• **What this task involves**
Return only the lines from the top of the material through the line marked by "open Literature.ModelTheory.ExponentialFields", unaltered.

• **Records for this exercise**
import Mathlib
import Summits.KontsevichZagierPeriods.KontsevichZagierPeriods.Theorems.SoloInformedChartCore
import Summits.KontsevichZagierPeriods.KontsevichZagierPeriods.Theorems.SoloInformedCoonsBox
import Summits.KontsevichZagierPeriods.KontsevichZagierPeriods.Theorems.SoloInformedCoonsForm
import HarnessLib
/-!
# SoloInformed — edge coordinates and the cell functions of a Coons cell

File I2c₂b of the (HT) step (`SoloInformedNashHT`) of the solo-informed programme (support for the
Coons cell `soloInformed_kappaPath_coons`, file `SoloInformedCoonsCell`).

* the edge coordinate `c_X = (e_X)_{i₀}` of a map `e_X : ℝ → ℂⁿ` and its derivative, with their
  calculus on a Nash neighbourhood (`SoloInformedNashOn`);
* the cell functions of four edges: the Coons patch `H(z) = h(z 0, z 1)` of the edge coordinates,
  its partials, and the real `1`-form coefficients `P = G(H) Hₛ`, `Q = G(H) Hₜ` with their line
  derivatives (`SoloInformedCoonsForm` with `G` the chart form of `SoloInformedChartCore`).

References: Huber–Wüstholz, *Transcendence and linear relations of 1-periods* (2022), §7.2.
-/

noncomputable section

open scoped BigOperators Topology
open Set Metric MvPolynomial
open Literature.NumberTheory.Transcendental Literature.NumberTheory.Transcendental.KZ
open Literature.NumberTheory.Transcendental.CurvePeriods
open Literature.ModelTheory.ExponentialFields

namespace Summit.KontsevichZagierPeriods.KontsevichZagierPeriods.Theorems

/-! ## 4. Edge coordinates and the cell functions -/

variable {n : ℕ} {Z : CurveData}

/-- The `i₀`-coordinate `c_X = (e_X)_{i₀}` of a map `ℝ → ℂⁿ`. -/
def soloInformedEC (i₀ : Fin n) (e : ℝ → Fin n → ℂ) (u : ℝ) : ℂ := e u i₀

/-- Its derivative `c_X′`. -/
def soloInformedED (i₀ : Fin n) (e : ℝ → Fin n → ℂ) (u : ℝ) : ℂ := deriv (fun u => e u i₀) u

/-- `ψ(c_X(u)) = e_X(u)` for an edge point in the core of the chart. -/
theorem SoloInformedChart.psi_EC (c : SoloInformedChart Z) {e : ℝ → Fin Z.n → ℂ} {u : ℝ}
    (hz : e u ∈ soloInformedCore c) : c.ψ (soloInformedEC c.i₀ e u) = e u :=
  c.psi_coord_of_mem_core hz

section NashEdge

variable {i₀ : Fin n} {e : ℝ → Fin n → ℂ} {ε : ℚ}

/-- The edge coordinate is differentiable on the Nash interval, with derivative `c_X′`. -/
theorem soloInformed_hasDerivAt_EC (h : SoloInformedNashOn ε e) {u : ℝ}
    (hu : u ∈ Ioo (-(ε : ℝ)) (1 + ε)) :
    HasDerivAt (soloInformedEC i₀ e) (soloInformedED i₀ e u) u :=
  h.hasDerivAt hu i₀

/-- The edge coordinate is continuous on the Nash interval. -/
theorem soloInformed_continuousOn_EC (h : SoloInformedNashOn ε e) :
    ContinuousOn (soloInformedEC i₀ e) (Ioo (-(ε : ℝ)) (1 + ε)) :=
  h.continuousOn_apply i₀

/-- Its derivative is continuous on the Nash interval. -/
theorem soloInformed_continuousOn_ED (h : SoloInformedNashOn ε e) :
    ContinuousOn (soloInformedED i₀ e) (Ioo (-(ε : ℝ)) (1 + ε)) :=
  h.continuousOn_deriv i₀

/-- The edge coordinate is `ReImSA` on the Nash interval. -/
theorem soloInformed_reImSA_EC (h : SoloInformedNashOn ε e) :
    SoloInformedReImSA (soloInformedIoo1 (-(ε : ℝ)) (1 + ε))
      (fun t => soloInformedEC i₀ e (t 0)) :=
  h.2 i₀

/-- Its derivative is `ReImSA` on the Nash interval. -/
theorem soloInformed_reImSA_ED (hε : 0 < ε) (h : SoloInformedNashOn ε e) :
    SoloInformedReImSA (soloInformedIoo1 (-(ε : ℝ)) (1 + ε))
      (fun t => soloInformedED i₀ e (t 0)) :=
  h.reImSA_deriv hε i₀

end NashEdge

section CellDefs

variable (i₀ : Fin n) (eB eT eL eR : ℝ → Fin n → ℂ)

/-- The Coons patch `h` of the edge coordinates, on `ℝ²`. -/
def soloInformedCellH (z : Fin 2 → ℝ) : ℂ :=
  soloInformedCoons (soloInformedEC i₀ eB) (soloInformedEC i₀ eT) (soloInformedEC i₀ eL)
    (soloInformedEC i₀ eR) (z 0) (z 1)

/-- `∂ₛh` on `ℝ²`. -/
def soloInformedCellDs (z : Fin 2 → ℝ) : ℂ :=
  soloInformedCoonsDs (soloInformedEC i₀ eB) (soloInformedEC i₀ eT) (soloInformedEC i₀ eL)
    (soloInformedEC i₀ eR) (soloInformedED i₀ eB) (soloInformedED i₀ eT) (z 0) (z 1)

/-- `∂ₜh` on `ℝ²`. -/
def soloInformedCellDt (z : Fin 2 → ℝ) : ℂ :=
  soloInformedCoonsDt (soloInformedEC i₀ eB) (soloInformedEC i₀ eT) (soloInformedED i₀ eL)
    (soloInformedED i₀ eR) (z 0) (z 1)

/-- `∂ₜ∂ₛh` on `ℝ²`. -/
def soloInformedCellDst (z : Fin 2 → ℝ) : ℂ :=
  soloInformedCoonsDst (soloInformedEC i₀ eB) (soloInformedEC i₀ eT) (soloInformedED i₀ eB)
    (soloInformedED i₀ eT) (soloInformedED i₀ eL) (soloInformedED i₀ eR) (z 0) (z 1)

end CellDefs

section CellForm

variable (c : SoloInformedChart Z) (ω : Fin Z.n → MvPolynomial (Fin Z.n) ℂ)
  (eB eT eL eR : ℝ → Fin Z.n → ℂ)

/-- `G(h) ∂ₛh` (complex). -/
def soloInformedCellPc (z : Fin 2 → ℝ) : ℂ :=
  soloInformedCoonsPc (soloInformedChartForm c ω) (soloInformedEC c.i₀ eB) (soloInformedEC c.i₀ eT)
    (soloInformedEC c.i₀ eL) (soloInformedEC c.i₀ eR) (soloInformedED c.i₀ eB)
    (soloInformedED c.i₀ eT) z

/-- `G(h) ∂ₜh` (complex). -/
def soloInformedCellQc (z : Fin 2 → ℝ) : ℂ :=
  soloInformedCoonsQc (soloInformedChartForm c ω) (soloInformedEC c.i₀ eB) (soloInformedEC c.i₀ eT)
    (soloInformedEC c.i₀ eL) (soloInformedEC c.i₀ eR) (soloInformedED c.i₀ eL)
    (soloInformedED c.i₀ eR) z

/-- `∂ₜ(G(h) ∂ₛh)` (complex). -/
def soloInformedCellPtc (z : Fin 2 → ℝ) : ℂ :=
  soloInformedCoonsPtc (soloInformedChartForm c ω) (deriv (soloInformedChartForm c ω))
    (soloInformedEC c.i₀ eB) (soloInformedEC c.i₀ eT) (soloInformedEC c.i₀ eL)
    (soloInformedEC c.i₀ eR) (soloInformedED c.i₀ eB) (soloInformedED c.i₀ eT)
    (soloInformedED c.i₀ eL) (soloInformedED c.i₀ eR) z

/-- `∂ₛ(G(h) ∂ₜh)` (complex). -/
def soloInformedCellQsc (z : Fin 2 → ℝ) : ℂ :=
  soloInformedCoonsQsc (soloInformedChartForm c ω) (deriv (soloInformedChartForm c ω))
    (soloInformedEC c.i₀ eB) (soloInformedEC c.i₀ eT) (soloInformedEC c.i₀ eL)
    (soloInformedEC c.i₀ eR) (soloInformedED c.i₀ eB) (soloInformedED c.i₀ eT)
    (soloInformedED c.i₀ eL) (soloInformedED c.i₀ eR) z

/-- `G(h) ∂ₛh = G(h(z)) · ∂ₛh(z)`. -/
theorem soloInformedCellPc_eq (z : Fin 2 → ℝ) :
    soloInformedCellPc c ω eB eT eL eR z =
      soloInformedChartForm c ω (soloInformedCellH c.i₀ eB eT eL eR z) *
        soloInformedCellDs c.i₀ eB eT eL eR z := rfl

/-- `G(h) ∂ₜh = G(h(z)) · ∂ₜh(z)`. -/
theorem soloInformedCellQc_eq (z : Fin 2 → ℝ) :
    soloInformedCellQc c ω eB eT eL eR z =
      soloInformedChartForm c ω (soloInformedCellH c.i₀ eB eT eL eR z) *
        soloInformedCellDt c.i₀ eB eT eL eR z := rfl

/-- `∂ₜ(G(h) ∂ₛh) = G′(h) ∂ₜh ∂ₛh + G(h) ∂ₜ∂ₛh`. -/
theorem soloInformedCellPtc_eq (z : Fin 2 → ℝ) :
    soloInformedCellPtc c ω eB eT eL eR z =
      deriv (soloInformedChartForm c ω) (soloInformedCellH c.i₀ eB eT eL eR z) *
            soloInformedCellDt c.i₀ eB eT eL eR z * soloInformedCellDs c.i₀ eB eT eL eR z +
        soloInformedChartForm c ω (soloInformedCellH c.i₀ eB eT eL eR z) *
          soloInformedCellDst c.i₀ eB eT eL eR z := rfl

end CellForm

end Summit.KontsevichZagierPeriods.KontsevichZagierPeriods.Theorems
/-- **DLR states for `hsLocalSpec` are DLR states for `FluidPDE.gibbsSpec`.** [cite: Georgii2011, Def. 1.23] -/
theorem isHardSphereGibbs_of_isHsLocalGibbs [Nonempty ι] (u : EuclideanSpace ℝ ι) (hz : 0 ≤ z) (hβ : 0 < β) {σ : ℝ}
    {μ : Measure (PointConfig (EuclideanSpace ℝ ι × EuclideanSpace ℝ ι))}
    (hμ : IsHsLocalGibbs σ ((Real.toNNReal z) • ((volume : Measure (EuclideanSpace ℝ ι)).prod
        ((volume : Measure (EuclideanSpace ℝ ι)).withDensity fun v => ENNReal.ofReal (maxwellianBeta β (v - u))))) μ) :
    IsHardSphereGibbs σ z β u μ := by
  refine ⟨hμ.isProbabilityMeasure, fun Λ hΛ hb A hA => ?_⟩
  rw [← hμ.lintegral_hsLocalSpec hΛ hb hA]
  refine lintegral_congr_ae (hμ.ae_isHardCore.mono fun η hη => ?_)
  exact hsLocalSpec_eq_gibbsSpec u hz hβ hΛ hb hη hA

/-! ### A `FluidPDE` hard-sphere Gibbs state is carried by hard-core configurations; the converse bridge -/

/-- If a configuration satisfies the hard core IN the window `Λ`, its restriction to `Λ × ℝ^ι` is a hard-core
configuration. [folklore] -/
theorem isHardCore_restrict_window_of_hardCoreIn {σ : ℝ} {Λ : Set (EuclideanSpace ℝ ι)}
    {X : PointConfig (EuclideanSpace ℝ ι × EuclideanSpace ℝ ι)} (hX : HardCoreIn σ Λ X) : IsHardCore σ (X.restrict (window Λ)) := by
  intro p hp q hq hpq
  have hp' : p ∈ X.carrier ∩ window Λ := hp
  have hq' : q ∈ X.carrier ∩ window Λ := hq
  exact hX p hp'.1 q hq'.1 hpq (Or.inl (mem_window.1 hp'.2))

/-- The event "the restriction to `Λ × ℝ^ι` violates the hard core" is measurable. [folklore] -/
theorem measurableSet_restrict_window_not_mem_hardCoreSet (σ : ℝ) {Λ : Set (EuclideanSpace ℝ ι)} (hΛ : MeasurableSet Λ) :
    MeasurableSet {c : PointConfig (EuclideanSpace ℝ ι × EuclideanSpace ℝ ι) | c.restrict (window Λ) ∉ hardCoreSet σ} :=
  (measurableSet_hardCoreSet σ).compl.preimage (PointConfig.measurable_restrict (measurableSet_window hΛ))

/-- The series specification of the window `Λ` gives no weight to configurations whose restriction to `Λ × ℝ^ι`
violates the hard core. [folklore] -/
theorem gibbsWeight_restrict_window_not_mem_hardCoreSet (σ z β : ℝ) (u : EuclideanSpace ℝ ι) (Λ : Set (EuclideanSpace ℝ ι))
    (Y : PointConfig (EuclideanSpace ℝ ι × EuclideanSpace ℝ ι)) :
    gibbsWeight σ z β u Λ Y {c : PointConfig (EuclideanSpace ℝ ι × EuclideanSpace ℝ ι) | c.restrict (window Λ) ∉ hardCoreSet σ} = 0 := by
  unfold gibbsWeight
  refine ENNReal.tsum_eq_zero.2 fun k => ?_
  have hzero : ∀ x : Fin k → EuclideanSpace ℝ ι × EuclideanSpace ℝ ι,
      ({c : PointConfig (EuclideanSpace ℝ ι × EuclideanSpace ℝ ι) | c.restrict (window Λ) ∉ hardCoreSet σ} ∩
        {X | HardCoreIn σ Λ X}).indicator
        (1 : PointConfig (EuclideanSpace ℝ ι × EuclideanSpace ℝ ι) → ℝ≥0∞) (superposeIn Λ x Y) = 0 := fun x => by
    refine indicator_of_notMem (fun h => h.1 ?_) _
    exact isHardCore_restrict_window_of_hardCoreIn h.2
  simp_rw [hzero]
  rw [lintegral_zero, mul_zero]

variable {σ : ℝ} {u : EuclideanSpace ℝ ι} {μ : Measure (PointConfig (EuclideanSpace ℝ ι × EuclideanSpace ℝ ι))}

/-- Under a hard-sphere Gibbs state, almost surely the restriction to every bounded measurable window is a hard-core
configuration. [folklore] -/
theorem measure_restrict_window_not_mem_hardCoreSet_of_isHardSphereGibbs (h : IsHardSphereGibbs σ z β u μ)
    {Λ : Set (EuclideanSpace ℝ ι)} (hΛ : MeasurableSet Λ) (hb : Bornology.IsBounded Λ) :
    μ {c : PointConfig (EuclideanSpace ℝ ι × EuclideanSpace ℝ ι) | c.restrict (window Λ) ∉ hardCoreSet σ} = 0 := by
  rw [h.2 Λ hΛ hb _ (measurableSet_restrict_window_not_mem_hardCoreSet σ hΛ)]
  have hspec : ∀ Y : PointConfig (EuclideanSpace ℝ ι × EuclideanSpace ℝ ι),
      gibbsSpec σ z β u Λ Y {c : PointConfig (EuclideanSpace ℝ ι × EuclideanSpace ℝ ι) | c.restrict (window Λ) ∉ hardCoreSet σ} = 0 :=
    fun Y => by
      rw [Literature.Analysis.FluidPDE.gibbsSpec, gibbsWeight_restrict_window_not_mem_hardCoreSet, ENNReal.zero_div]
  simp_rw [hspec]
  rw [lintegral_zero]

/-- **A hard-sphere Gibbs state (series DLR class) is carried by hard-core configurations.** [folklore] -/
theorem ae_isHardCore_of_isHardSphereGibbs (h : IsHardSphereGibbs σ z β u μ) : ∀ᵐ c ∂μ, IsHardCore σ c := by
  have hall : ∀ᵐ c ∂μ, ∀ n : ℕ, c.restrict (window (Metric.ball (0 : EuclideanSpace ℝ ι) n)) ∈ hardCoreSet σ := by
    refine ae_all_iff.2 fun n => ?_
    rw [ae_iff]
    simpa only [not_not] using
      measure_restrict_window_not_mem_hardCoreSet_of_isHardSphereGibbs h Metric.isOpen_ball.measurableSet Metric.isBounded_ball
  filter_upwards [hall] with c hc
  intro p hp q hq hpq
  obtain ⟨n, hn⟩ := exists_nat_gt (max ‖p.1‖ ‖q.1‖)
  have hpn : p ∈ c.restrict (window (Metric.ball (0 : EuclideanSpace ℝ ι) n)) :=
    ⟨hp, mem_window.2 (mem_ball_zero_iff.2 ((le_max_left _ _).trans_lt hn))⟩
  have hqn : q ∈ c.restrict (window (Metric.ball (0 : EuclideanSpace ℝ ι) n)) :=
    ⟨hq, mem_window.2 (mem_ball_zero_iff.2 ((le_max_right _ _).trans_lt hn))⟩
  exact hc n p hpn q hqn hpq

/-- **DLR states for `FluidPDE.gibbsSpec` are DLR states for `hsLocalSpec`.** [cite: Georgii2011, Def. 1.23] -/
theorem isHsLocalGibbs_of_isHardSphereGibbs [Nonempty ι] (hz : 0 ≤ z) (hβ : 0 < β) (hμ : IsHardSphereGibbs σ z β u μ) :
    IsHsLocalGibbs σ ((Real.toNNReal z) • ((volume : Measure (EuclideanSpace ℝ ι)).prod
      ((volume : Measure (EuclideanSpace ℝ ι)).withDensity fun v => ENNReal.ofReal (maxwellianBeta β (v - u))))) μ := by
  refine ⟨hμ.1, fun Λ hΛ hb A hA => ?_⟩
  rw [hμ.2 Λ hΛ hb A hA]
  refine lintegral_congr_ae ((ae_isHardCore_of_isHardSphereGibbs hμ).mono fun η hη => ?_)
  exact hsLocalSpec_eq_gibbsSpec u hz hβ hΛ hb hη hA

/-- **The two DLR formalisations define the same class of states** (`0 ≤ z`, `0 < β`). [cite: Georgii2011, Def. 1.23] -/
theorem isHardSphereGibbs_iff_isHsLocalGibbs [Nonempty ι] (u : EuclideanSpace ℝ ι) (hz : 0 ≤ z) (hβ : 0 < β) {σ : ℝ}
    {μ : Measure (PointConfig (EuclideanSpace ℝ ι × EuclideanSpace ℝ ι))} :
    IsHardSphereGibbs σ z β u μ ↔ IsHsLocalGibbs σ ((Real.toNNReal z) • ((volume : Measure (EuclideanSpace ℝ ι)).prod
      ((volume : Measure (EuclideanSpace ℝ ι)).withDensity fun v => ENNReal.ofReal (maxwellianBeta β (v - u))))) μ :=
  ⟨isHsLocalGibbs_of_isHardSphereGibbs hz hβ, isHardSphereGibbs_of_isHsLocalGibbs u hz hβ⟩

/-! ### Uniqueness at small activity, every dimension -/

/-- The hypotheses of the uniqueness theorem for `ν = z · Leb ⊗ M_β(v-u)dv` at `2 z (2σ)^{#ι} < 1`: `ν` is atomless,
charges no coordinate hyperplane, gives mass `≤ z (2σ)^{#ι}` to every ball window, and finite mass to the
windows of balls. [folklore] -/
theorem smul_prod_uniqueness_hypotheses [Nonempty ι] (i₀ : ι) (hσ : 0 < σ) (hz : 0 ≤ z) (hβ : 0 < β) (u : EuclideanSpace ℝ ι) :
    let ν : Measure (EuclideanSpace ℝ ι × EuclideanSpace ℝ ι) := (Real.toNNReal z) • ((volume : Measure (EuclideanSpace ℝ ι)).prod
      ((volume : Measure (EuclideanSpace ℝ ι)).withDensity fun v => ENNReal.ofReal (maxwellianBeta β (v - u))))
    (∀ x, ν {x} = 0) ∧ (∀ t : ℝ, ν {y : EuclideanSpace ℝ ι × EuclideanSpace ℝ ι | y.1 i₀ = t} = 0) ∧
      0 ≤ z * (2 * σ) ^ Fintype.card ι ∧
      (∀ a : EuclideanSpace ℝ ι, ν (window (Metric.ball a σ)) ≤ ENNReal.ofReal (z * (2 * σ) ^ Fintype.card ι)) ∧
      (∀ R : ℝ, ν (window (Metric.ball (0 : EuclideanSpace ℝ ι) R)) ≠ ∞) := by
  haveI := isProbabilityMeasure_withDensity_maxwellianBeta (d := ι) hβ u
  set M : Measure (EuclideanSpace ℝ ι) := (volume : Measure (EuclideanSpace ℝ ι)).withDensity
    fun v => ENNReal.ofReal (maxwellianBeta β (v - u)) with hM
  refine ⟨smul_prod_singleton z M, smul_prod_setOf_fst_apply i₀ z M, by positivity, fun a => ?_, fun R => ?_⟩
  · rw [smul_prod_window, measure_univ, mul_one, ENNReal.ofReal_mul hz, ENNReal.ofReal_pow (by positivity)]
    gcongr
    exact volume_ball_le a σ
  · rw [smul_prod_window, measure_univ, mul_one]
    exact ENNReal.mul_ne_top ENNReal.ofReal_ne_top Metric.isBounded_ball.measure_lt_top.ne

• **Written answer**
import Mathlib
import Summits.KontsevichZagierPeriods.KontsevichZagierPeriods.Theorems.SoloInformedChartCore
import Summits.KontsevichZagierPeriods.KontsevichZagierPeriods.Theorems.SoloInformedCoonsBox
import Summits.KontsevichZagierPeriods.KontsevichZagierPeriods.Theorems.SoloInformedCoonsForm
import HarnessLib
/-!
# SoloInformed — edge coordinates and the cell functions of a Coons cell

File I2c₂b of the (HT) step (`SoloInformedNashHT`) of the solo-informed programme (support for the
Coons cell `soloInformed_kappaPath_coons`, file `SoloInformedCoonsCell`).

* the edge coordinate `c_X = (e_X)_{i₀}` of a map `e_X : ℝ → ℂⁿ` and its derivative, with their
  calculus on a Nash neighbourhood (`SoloInformedNashOn`);
* the cell functions of four edges: the Coons patch `H(z) = h(z 0, z 1)` of the edge coordinates,
  its partials, and the real `1`-form coefficients `P = G(H) Hₛ`, `Q = G(H) Hₜ` with their line
  derivatives (`SoloInformedCoonsForm` with `G` the chart form of `SoloInformedChartCore`).

References: Huber–Wüstholz, *Transcendence and linear relations of 1-periods* (2022), §7.2.
-/

noncomputable section

open scoped BigOperators Topology
open Set Metric MvPolynomial
open Literature.NumberTheory.Transcendental Literature.NumberTheory.Transcendental.KZ
open Literature.NumberTheory.Transcendental.CurvePeriods
open Literature.ModelTheory.ExponentialFields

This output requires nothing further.